Wang Chenghao, Lu Tong, Xu Ran, Chang Xiaoyan, Luo Shan, Peng Bo, Wang Jun, Yao Lingqi, Wang Kaiyu, Shen Zhiping, Zhao Jiaying, Zhang Linyou
Department of Thoracic Surgery, The Second Affiliated Hospital of Harbin Medical University, Harbin, China.
Second Clinical College of Medicine, Harbin Medical University, Harbin, China.
J Thorac Dis. 2022 Jun;14(6):2131-2146. doi: 10.21037/jtd-22-494.
There is increasing evidence of the effectiveness of immune checkpoint blockade (ICB) therapy for the treatment of lung adenocarcinoma (LUAD). However, the benefits of ICB therapy vary among LUAD patients. Due to the research dimension, existing biomarkers, such as programmed death-ligand 1 (PD-L1) expression and tumor mutation burden (TMB), could not reflect the complex tumor environment, and had low prediction accuracy of ICB. Therefore, we aimed to uncover a prognostic biomarker that could also predict whether a patient would benefit from ICB therapy and other common treatments from multiple dimensions, so as to improve the prediction accuracy of pre-treatment patients.
Based on the LUAD dataset retrieved from The Cancer Genome Atlas (TCGA) database, 50 immune-related hub genes were identified using weighted gene co-expression network analysis and univariate Cox regression analyses. An immune-related gene prognostic index (IRGPI) was constructed using a Cox proportional-hazards model based on 15 genes and validated using GSE72094 dataset. We tested its prognostic accuracy by Kaplan-Meier (K-M) survival curves of the two datasets and assessed its predictive power by comparing area under curve (AUC) of IRGPI with existing biomarkers. Subsequently, we analyzed the molecular and immune characteristics, and evaluated the benefits of ICB by PD-L1 expression and Tumor Immune Dysfunction and Exclusion (TIDE) analysis, predicted the inhibitory concentration 50 of common treatments drugs for two IRGPI score-related subgroups.

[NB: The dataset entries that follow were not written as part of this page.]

import Summits.BirchSwinnertonDyer.Rank1Residual.X1.GeneratorBoundFitting
import Summits.BirchSwinnertonDyer.Rank1Residual.X1.GeneratorCountLayer
import Literature.RingTheory.FittingIdeal.DiscreteValuationRing
import Literature.NumberTheory.EllipticCurves.SkinnerUrban2014.CharacteristicIdealBaseChangeProofs
import Literature.NumberTheory.EllipticCurves.IwasawaAlgebraPseudoNullProofs
import Mathlib.RingTheory.Regular.Free
import Mathlib.LinearAlgebra.Dimension.Localization
import Mathlib.LinearAlgebra.Dimension.Torsion.Finite
import Mathlib.LinearAlgebra.FreeModule.PID
import Mathlib.RingTheory.PowerSeries.NoZeroDivisors
import HarnessLib

/-!
# LEMMA M in the kernel, ord form: `p^B ≤ #(X/𝔪X)` and no finite submodule ⇒ `char(X) ⊆ 𝔪^B`

B2B cell `bsd-rank1-residual`, unit `eisenstein-p1` GEN 17, FILE 11 (X1R0-GAPMAP §21.1 — the
"unprinted" LEMMA M of route M — and §26; `V76-LOCAL-TERM-PLAN.md` §3). HONEST FRAMING: research
route; THEOREMS ONLY (no `def`, no named fact); nothing booked.

For a finitely generated torsion `Λ = ℤ_p⟦T⟧`-module `X` WITHOUT non-zero finite submodules:

* §1–§2 (`exists_eq_X_smul_of_smul_eq`): for a presentation `0 → K → Λ^g → X → 0`, `K` is
  `T`-saturated in the strong sense `a·k ∈ T·K, a(0) ≠ 0 ⇒ k ∈ T·K` (the obstruction is an
  element of `X` killed by `T` and `p^k`, which spans a FINITE submodule);
* §3 (`free_ker`): hence `K/TK` is a finitely generated torsion-free module over the principal
  ideal domain `Λ/(T) ≅ ℤ_p`, so free, so `K` is free (Mathlib's Nakayama lift
  `Module.free_quotSMulTop_iff_free` for the `K`-regular element `T ∈ 𝔪`), of rank `g` (`X` is
  torsion) — i.e. `pd_Λ X ≤ 1` and `X` has a SQUARE presentation;
* §4 (`exists_fittingIdeal_zero_eq_span`): with a minimal generating family the relation matrix
  `P` has entries in `𝔪` (FILE 10), so `Fitt₀(X) = (det P)` with `det P ∈ 𝔪^g ⊆ 𝔪^B`; and
  `char(X) = Fitt₀(X)` (`charIdeal_eq_fittingIdeal_zero`, squeezed by the tree's S–U §3.1.6
  lemmas);
* §5 (`charIdeal_le_maximalIdeal_pow`): by Skinner–Urban §3.1.6 in the tree
  (`charIdeal_le_span_singleton_of_fittingIdeal_zero_le`: a principal ideal containing `Fitt₀`
  contains `char`), **`char(X) ⊆ (det P) ⊆ 𝔪^B`**, and for a generator `f` of `char(X)`:
  **`p^{B−i} ∣ f_i` for all `i`** (`ord_𝔪 f ≥ B`; `i = 0` is LEMMA M₀ of `X1/GeneratorBound`);
* §6: the route-M reading through the typed inputs `GeneratorCountGE` / `NoFiniteSubmoduleAt`.

## Sources
* R. Greenberg, LNM 1716 (1999), p. 137 (the count `dim X/𝔪X`), Prop. 4.14–4.15 (no finite
  submodules).
* C. Skinner, E. Urban, Invent. Math. 195 (2014), §3.1.6 (Fitting vs characteristic ideals) —
  tree `SkinnerUrban2014/CharacteristicIdealBaseChangeProofs.lean`.
* D. Eisenbud, GTM 150, §20.2; Stacks 07Z6 (Fitting ideal of a square presentation) — tree
  `Literature/RingTheory/FittingIdeal/`.
* L. Washington, GTM 83, §13.2 (structure of `Λ`-modules).
-/

namespace Summit.BirchSwinnertonDyer.Rank1Residual.X1.GeneratorBoundOrd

Patients in the IRGPI-high subgroup had lower overall survival (OS) than patients in the IRGPI-low subgroup in K-M survival curve in two cohorts. And IRGPI has AUC values of 0.715, 0.724, and 0.743 in 1, 2, and 3 years, respectively. A higher tumor mutation burden and PD-L1 expression and the tumor microenvironment (TME) landscape demonstrated that IRGPI-high subgroup patients may respond better to ICB therapy. Genomics of Drug Sensitivity in Cancer (GDSC) analysis indicated that the IRGPI-high subgroup showed greater sensitivity to chemotherapy.
IRGPI is a prospective biomarker for evaluating whether a patient will benefit from ICB therapy and other treatments, and distinguishing patients with different molecular and immune characteristics.
免疫检查点阻断(ICB)疗法治疗肺腺癌(LUAD)有效性的证据日益增多。然而,ICB疗法对LUAD患者的益处因人而异。由于研究维度的原因,现有的生物标志物,如程序性死亡配体1(PD-L1)表达和肿瘤突变负荷(TMB),无法反映复杂的肿瘤环境,对ICB的预测准确性较低。因此,我们旨在发现一种预后生物标志物,该标志物还能从多个维度预测患者是否会从ICB疗法和其他常见治疗中获益,从而提高治疗前患者的预测准确性。
基于从癌症基因组图谱(TCGA)数据库检索到的LUAD数据集,使用加权基因共表达网络分析和单变量Cox回归分析鉴定了50个免疫相关的核心基因。使用基于15个基因的Cox比例风险模型构建免疫相关基因预后指数(IRGPI),并使用GSE72094数据集进行验证。我们通过两个数据集的Kaplan-Meier(K-M)生存曲线测试其预后准确性,并通过比较IRGPI与现有生物标志物的曲线下面积(AUC)来评估其预测能力。随后,我们分析了分子和免疫特征,并通过PD-L1表达和肿瘤免疫功能障碍与排除(TIDE)分析评估ICB的益处,预测了两种与IRGPI评分相关亚组的常见治疗药物的半数抑制浓度。
在两个队列的K-M生存曲线中,IRGPI高亚组患者的总生存期(OS)低于IRGPI低亚组患者。IRGPI在1年、2年和3年的AUC值分别为0.715、0.724和0.743。更高的肿瘤突变负荷和PD-L1表达以及肿瘤微环境(TME)格局表明,IRGPI高亚组患者可能对ICB疗法反应更好。癌症药物敏感性基因组学(GDSC)分析表明,IRGPI高亚组对化疗表现出更高的敏感性。
IRGPI是一种前瞻性生物标志物,可用于评估患者是否会从ICB疗法和其他治疗中获益,并区分具有不同分子和免疫特征的患者。